● **YOUR OBJECTIVE**
Using the records that follow, work out the number of lines with the word "HarnessLib" in them; reply with that number only.

● **RECORDS FOR THE TASK**
import Summits.ResolutionOfSingularities.ResolutionOfSingularities.Theorems.PurelyInseparableDim4ResConeCInfVirtualEntryPrime
import Summits.ResolutionOfSingularities.ResolutionOfSingularities.Theorems.PurelyInseparableDim4ResConeCInfVirtualEntryRotation
import Summits.ResolutionOfSingularities.ResolutionOfSingularities.Theorems.PurelyInseparableDim4SwapTransportWindowCorePrime
import HarnessLib
import HarnessLib.Audit.Tags

/-!
# Purely inseparable four-folds — THE C∞ VIRTUAL ENTRY FOR EVERY PRIME ALONG A RELATION, AND AT A ROTATION STEP
# (ENTRY-4 of the power-cone light-pair line «light pair of TAIL(p, p−1, 3) ∀ p»; the `(5,4)` instance is res-dim4-p-3 g4's
# `…ResConeCInfVirtualEntryRotation` p702436) (cell `res-dim4-pi`, K2(p) lane, rung 1)

[OURS · counted 0 · cell `res-dim4-pi` · K2(p) lane (holder res-dim4-p-12 g5, line booked g5-2 (6)); seat res-dim4-p-3 g5.]
Nothing here proves K2(p) for any `p`, any TAIL(p, p−1, 3), any TAIL(7, d, e), `NoIsolatedTrap p p`, the
Cossart–Jannsen–Saito theorem or resolution of singularities in dimension ≥ 4 / characteristic `p` — NOT proved.  AI kernel
work, weaker than expert review.  ENTRY bookkeeping: kills nothing by itself.

* §1 **`exists_cInf_virtual_entry_of_rel_prime`** — COMPOSITION.  A state `A₁` related to the real state `A` along a bijection
  `π₀` by a slot-unit-class frame at precision `M` (`A₁.F = clean (U′^p·aeval θ′ A.F) + E′`, `θ′ (π₀ λ) = x_λ e′_λ`, …, free
  `(u, f)`-block invertible), a FRAMED re-presentation `C₁` of `A₁` (`C₁.F = clean (tsch f Φ A₁.F)`, ENTRY-2's frame) WITH a
  FLAGGED ROW `(eu, ef)`, `eu + ef = d − 2` (`coeff_{r + λ + μ + (eu+1)u + ef·f} C₁.F ≠ 0`) ⟹ for every jet `N` a virtual state
  `B₀` related to `A` along `π₀` at precision `M` carrying the window's frame with the dead row `(eu, ef)` (ENTRY-3
  `exists_cInf_virtual_entry_of_framed_prime`, then the chain rule at the origin: `det_free_block_comp`,
  `constantCoeff_aeval_of_origin`, cleaning commutes with substitutions) — res-dim4-typ-1 g5's `hE` conjuncts exactly.  The
  SLOT case of the entry is `π₀ = 1`, `θ′ = X`, `U′ = 1`, `E′ = 0`, `A₁ = A`.
* §2 **`exists_cInf_framed_child_of_rotation_prime`** — AT A REAL ROTATION STEP `A = step p univ g b P` (free letter `g`,
  translated slot `κ` dropped, `b κ′ = b g = 0`): res-dim4-typ-1 g5's regime-free transport core
  `SwapTransport.virtual_core_rotate_prime` (with the trivial relation of the parent `P` to itself) gives the VIRTUAL SLOT child
  `A₁ = step p univ κ b′ P` related to `A` along `π₀ = (κ g)` at any prescribed precision, with order `d + 2`, ledger
  `x_λx_μ ∣ F`, isolation and `e_G = 3` transported; ENTRY-2 `exists_cInf_framed_child_prime` at the virtual slot step
  `P → A₁` then gives the framed child `C₁` (flag-free).  §1 ∘ (flag) ∘ §2 is the rotation entry; the flag is NOT derived here
  (Q-FLAG at `d ≥ 6`, bus 2026-08-29 10:47Z — OPEN; at `p = 5` it is res-dim4-typ-1 g3's `cInf_uFlag_of_child`).
[cite: CossartJannsenSaito2020, Thm. 3.14, Lemma 13.2] [cite: Hauser2010, §§F–G] [cite: Kollar2007, Aside 3.57]
bears_on: LADDER-RESOLUTION:D157-DOOR2 (res-dim4-pi · K2(p) · power cones · C∞ entry every prime at a rotation).
Supports stmt-ResolutionOfSingularities-16155 (helper).
-/

set_option linter.dupNamespace false -- mandated namespace of this single-conjunct summit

● **YOUR SOLUTION**
2